* **Supplied material**:
_ _ _ _

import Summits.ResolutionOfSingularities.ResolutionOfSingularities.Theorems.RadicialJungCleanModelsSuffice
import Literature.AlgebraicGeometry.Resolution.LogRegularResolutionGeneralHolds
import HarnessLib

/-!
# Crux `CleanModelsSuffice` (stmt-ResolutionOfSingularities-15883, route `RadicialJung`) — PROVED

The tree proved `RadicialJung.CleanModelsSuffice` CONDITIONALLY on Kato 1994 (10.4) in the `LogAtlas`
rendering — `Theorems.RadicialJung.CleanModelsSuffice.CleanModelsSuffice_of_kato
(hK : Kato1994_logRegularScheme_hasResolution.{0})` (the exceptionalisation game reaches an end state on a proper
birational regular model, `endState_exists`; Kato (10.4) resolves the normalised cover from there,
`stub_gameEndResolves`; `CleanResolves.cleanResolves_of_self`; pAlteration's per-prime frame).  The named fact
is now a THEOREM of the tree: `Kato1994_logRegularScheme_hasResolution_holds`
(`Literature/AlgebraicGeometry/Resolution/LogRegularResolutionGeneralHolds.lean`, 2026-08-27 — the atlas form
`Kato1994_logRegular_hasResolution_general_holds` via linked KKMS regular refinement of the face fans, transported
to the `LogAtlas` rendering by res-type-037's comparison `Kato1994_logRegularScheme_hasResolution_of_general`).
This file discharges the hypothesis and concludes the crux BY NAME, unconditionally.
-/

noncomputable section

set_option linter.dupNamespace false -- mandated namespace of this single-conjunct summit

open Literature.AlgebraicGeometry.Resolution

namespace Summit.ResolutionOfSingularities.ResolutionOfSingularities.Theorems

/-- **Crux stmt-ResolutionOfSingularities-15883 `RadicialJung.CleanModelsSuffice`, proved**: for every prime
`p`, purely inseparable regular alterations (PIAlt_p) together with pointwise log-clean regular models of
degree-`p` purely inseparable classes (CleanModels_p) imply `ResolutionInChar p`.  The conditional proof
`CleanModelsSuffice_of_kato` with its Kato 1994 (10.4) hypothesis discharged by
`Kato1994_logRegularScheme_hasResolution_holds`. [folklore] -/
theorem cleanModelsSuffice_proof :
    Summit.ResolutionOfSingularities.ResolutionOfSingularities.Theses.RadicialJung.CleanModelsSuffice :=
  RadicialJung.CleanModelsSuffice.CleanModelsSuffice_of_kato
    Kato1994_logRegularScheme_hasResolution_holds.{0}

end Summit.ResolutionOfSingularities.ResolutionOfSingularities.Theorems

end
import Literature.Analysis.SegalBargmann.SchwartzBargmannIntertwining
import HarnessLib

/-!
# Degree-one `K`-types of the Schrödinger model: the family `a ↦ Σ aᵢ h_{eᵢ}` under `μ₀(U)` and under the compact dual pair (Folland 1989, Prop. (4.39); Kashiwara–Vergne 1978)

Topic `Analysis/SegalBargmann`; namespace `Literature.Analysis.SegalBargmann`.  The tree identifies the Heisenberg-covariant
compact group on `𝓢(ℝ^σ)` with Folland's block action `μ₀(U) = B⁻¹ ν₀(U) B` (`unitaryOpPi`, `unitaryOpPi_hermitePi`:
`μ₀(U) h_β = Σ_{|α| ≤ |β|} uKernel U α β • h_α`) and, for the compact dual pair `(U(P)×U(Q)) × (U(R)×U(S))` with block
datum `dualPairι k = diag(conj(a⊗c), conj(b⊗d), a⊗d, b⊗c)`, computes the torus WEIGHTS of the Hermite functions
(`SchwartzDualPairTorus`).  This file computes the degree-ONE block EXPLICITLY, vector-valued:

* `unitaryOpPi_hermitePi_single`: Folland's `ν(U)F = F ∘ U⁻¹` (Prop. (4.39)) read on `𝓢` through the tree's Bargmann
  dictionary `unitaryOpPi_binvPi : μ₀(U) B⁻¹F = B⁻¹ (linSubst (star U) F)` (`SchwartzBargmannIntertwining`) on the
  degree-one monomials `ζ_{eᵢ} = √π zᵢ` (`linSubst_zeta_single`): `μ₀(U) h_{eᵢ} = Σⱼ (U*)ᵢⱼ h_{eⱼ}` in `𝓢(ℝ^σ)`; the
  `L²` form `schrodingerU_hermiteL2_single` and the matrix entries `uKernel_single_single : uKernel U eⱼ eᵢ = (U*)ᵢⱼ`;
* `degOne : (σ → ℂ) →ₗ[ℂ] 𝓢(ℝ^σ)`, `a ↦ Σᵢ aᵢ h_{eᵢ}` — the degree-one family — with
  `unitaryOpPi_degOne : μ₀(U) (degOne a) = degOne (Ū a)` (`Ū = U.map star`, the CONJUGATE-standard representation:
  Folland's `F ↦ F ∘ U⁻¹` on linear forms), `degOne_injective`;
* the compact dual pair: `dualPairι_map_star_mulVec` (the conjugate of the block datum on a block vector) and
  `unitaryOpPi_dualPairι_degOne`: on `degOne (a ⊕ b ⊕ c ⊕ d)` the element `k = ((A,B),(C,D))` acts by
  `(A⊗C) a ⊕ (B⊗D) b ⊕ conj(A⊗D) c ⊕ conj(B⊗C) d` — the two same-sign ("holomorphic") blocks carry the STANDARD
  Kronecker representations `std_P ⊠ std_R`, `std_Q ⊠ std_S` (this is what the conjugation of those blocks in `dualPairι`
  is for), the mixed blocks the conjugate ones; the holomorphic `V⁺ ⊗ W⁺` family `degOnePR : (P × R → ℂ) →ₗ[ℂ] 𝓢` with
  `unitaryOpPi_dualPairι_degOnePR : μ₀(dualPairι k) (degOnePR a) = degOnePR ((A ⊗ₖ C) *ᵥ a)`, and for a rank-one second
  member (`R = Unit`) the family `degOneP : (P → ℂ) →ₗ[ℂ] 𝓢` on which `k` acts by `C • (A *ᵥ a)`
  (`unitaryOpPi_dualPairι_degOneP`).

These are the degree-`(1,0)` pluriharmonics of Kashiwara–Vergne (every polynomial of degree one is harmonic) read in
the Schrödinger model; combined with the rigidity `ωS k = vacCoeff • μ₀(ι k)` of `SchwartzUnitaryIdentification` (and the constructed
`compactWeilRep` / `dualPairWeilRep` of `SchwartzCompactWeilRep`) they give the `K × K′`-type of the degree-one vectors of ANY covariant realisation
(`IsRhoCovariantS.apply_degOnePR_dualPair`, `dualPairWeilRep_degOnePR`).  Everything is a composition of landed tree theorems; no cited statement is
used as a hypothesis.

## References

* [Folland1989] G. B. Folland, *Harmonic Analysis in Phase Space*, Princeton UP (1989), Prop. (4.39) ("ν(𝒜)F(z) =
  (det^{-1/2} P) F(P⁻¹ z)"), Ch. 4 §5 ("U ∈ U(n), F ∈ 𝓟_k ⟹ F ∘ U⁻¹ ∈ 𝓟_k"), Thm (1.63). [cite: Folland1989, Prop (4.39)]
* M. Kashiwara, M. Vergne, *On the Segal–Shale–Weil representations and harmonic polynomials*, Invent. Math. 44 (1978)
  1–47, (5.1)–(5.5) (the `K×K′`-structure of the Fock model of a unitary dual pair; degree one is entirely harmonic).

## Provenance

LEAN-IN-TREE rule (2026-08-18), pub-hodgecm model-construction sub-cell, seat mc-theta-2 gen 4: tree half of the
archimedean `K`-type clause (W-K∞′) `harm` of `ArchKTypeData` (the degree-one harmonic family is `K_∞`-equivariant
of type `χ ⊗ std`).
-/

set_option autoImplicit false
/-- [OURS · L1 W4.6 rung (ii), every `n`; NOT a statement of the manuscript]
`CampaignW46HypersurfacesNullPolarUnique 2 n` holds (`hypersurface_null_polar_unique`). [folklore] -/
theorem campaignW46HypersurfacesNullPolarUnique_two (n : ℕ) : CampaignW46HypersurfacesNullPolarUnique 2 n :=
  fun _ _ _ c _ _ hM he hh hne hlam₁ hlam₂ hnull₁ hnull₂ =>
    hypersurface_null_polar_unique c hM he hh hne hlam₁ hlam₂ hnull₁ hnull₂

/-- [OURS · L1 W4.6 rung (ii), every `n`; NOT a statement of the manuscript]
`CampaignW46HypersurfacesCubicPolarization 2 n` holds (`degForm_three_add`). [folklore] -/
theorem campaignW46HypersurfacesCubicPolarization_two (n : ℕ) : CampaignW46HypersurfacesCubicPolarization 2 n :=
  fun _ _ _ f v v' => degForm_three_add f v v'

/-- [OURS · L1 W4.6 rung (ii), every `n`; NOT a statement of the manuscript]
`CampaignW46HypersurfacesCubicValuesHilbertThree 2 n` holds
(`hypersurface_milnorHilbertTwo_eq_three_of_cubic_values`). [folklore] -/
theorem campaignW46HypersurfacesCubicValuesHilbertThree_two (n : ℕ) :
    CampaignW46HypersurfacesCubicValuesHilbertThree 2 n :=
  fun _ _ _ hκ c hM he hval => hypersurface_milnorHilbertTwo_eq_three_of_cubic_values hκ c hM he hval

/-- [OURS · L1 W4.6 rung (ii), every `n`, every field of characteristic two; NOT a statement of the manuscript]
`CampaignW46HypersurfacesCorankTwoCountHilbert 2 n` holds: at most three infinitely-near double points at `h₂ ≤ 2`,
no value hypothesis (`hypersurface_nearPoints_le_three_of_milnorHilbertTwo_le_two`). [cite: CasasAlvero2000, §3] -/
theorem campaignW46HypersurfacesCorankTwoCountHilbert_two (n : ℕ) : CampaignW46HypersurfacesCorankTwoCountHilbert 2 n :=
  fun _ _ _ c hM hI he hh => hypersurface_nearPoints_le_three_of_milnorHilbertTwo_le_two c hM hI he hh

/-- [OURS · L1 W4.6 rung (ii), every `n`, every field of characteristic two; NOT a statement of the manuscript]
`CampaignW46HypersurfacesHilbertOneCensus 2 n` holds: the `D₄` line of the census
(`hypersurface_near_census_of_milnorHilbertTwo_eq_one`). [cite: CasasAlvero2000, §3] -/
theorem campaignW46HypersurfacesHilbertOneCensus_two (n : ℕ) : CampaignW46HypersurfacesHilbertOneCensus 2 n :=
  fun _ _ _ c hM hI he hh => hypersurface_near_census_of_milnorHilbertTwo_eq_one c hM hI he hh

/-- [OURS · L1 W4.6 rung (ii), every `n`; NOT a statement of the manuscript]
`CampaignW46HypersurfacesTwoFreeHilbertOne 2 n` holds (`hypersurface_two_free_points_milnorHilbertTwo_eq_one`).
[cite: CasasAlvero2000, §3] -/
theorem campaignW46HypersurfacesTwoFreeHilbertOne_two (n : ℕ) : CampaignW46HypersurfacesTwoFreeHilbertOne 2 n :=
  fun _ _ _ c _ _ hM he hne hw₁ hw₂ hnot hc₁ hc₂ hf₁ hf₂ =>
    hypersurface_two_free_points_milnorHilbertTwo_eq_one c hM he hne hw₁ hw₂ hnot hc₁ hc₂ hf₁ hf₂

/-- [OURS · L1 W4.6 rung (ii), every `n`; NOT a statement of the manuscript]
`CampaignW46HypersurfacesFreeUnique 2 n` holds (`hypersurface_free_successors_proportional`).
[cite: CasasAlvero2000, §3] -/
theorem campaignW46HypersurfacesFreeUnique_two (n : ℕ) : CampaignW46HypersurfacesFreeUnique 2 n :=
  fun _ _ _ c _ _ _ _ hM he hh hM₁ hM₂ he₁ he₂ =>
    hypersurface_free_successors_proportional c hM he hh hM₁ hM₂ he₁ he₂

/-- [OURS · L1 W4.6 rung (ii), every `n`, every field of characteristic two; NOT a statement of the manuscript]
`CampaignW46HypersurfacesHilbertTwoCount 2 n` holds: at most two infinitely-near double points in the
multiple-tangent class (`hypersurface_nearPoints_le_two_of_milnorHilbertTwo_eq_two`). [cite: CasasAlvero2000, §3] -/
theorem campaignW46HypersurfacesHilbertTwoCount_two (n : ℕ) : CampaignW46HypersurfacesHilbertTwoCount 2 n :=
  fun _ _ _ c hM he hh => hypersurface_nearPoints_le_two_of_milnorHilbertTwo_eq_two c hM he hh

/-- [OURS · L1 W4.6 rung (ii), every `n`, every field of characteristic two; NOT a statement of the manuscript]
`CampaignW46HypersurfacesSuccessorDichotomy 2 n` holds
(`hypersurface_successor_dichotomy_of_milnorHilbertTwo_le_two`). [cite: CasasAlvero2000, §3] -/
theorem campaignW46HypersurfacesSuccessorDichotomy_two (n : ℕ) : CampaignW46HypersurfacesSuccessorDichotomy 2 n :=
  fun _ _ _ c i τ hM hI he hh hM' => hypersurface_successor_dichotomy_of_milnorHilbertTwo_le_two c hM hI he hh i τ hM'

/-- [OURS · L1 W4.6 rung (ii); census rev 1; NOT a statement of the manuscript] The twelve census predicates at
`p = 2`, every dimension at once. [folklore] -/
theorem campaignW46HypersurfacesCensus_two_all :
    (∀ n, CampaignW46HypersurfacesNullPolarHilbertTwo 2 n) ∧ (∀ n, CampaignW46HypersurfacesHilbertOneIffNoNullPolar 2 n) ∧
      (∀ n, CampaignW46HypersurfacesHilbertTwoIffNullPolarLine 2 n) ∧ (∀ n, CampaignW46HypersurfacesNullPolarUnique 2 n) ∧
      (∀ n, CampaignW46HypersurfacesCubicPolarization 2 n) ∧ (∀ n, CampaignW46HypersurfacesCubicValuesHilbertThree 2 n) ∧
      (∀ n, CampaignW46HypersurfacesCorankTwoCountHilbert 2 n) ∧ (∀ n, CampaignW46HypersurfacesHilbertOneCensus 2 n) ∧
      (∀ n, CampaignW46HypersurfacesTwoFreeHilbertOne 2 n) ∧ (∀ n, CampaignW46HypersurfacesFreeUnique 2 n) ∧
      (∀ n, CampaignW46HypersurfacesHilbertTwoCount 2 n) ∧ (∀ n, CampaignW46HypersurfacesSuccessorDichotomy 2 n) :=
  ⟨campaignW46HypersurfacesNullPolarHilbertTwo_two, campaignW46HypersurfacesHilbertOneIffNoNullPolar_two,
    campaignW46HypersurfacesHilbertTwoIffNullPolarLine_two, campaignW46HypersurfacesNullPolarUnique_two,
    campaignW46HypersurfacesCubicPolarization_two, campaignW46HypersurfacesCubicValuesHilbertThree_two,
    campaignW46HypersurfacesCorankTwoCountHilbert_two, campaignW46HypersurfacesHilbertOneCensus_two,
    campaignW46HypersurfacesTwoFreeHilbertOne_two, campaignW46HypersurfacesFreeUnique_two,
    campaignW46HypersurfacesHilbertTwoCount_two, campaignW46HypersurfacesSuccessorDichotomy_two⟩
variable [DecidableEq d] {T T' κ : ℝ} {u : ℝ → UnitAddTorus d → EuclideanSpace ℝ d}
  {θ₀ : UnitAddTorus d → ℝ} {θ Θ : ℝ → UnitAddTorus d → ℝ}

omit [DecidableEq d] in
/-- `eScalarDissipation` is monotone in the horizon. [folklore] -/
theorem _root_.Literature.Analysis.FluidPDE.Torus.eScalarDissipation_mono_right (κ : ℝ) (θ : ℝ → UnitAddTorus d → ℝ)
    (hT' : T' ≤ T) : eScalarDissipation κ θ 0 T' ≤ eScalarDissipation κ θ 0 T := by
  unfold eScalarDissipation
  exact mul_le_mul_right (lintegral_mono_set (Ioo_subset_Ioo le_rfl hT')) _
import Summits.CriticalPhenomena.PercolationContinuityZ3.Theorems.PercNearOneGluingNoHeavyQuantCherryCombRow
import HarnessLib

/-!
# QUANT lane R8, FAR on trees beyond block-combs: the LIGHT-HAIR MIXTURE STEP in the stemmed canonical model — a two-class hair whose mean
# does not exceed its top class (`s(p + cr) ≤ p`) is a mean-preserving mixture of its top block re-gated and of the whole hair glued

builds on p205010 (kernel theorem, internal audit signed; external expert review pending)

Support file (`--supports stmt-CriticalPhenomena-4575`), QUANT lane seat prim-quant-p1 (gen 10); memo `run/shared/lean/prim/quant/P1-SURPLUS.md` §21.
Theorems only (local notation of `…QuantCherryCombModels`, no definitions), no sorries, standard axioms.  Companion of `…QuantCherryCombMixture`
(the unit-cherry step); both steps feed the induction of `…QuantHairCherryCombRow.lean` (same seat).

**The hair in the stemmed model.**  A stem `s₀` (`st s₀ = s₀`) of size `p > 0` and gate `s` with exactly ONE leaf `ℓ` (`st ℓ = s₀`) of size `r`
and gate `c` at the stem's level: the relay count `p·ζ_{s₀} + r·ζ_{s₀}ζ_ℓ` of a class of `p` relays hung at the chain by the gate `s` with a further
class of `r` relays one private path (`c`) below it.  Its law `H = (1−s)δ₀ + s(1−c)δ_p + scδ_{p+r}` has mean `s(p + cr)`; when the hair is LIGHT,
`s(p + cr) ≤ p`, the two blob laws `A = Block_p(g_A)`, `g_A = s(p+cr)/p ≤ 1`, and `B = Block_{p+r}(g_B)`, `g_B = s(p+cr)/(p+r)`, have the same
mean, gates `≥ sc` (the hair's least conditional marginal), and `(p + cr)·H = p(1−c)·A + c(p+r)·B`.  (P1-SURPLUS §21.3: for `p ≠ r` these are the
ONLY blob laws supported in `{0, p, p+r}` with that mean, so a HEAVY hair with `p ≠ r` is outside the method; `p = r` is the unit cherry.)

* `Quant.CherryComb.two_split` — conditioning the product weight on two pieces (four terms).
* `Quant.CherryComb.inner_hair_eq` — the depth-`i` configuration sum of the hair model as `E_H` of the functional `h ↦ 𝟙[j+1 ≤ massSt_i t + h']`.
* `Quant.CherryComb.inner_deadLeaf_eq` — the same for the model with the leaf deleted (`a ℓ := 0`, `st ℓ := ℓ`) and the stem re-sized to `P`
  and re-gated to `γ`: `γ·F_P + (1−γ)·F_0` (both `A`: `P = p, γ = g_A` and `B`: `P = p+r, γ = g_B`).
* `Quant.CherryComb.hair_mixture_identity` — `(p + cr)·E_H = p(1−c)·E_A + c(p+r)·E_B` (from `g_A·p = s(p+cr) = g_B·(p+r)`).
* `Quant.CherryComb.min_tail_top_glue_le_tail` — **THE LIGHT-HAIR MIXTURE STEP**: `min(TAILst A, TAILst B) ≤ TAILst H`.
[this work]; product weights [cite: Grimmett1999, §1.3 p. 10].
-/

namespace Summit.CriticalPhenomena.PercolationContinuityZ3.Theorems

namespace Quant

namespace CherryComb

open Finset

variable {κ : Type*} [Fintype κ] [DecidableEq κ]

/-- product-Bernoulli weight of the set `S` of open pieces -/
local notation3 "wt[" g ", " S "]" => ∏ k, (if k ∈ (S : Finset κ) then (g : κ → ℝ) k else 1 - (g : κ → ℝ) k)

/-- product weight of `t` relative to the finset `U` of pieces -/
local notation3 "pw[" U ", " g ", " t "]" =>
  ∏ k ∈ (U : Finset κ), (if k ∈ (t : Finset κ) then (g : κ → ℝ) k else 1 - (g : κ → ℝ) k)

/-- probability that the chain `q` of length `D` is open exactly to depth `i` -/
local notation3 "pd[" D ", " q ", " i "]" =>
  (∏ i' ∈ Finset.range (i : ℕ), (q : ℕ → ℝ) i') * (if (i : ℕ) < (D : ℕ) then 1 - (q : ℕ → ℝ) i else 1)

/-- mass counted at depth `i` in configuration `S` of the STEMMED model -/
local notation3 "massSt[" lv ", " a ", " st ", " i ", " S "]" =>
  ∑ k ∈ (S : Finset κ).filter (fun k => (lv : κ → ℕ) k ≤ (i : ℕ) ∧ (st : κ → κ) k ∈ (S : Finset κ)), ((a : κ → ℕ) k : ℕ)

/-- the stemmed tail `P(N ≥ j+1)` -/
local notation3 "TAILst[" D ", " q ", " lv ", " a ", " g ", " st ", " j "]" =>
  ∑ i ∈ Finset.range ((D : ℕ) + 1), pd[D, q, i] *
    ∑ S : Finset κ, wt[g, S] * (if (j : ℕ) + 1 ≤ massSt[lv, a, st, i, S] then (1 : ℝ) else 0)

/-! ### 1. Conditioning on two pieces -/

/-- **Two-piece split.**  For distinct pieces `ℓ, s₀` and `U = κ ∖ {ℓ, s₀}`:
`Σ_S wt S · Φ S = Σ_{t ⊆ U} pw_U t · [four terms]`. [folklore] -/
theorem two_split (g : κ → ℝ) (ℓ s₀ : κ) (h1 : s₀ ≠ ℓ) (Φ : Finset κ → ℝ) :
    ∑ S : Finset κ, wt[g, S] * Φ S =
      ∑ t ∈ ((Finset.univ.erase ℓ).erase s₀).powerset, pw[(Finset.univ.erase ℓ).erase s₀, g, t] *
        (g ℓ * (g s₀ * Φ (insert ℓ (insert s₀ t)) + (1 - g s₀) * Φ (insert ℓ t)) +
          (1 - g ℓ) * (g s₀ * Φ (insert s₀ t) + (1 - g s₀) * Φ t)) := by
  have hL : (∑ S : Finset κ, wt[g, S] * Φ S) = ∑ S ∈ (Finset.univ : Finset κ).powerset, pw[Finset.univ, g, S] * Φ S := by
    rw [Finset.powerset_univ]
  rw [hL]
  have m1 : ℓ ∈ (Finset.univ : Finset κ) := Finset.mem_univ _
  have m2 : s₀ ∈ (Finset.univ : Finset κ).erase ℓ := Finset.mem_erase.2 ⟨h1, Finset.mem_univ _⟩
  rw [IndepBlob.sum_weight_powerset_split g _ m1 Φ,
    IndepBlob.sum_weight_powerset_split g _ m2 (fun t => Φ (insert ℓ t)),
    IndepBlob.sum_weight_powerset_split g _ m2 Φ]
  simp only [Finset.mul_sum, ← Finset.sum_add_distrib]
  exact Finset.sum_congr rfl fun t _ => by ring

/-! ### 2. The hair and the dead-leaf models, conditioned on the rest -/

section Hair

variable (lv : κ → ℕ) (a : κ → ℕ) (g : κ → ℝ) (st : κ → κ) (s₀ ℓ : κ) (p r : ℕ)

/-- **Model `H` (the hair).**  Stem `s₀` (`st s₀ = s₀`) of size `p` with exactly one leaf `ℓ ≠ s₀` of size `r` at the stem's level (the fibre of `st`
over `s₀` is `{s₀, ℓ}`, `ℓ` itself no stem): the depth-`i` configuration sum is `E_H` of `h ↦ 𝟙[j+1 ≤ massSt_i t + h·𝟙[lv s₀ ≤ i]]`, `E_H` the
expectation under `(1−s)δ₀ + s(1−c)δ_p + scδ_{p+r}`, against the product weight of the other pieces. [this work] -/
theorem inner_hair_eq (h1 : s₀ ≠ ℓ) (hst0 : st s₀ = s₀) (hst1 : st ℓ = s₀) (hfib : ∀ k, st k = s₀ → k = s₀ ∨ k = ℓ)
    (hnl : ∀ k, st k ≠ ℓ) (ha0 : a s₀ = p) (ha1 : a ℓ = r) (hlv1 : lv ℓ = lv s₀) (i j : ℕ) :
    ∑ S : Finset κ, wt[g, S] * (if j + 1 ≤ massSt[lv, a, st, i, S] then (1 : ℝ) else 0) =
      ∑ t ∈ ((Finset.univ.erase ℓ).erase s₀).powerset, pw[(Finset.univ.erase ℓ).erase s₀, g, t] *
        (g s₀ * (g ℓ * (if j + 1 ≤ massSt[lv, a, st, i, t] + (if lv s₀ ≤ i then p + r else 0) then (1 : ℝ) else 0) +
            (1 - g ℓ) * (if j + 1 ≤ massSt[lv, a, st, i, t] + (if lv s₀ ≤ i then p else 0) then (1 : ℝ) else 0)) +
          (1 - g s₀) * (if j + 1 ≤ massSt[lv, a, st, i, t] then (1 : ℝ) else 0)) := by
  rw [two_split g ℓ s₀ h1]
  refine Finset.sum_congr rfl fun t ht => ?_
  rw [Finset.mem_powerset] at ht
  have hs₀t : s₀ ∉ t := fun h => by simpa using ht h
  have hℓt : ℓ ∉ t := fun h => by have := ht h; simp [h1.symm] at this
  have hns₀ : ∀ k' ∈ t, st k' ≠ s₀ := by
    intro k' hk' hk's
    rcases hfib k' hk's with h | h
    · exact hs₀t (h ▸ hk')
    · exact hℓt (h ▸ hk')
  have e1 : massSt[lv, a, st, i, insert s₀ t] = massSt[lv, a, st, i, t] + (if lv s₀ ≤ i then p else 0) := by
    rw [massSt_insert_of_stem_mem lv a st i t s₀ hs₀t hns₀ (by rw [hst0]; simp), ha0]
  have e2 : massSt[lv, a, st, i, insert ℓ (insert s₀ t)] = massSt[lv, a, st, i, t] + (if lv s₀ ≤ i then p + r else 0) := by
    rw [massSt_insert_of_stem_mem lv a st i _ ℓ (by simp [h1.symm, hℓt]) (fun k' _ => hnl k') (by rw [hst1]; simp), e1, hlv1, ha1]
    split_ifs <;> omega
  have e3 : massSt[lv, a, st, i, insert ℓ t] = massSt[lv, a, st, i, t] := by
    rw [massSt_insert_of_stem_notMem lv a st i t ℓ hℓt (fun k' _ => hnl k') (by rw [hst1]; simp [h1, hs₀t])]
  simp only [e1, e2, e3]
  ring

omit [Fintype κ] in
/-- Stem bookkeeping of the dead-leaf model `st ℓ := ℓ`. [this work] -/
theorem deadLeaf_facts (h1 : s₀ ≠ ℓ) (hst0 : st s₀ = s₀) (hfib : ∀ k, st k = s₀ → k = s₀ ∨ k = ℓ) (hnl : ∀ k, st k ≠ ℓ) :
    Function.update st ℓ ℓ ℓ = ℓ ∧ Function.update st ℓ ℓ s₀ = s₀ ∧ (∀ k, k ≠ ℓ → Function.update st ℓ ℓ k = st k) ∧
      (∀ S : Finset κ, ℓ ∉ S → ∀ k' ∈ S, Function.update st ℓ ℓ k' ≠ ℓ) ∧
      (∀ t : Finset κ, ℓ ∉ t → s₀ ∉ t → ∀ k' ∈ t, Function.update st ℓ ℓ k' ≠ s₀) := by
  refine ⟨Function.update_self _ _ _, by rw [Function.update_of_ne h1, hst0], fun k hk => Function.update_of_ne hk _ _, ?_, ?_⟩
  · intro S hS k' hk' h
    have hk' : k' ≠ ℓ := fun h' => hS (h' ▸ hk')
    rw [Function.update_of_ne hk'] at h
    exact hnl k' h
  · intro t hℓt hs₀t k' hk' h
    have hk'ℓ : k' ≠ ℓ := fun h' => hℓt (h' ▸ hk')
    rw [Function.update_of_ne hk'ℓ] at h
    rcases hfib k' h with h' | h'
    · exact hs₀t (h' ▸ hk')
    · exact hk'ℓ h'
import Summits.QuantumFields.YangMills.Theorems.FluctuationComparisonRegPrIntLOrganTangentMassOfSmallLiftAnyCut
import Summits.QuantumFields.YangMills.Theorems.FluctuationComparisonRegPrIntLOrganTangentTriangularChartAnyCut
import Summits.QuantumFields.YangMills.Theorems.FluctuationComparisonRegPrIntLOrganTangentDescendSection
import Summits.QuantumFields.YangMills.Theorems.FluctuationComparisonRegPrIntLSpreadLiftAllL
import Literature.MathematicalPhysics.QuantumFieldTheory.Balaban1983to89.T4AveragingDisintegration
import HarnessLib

_ _ _ _

* **Required work**: Start at the first line of the entries above. Set down each line exactly through the one with "noncomputable section", and stop there.

* **Solution**:
import Summits.ResolutionOfSingularities.ResolutionOfSingularities.Theorems.RadicialJungCleanModelsSuffice
import Literature.AlgebraicGeometry.Resolution.LogRegularResolutionGeneralHolds
import HarnessLib

/-!
# Crux `CleanModelsSuffice` (stmt-ResolutionOfSingularities-15883, route `RadicialJung`) — PROVED

The tree proved `RadicialJung.CleanModelsSuffice` CONDITIONALLY on Kato 1994 (10.4) in the `LogAtlas`
rendering — `Theorems.RadicialJung.CleanModelsSuffice.CleanModelsSuffice_of_kato
(hK : Kato1994_logRegularScheme_hasResolution.{0})` (the exceptionalisation game reaches an end state on a proper
birational regular model, `endState_exists`; Kato (10.4) resolves the normalised cover from there,
`stub_gameEndResolves`; `CleanResolves.cleanResolves_of_self`; pAlteration's per-prime frame).  The named fact
is now a THEOREM of the tree: `Kato1994_logRegularScheme_hasResolution_holds`
(`Literature/AlgebraicGeometry/Resolution/LogRegularResolutionGeneralHolds.lean`, 2026-08-27 — the atlas form
`Kato1994_logRegular_hasResolution_general_holds` via linked KKMS regular refinement of the face fans, transported
to the `LogAtlas` rendering by res-type-037's comparison `Kato1994_logRegularScheme_hasResolution_of_general`).
This file discharges the hypothesis and concludes the crux BY NAME, unconditionally.
-/

noncomputable section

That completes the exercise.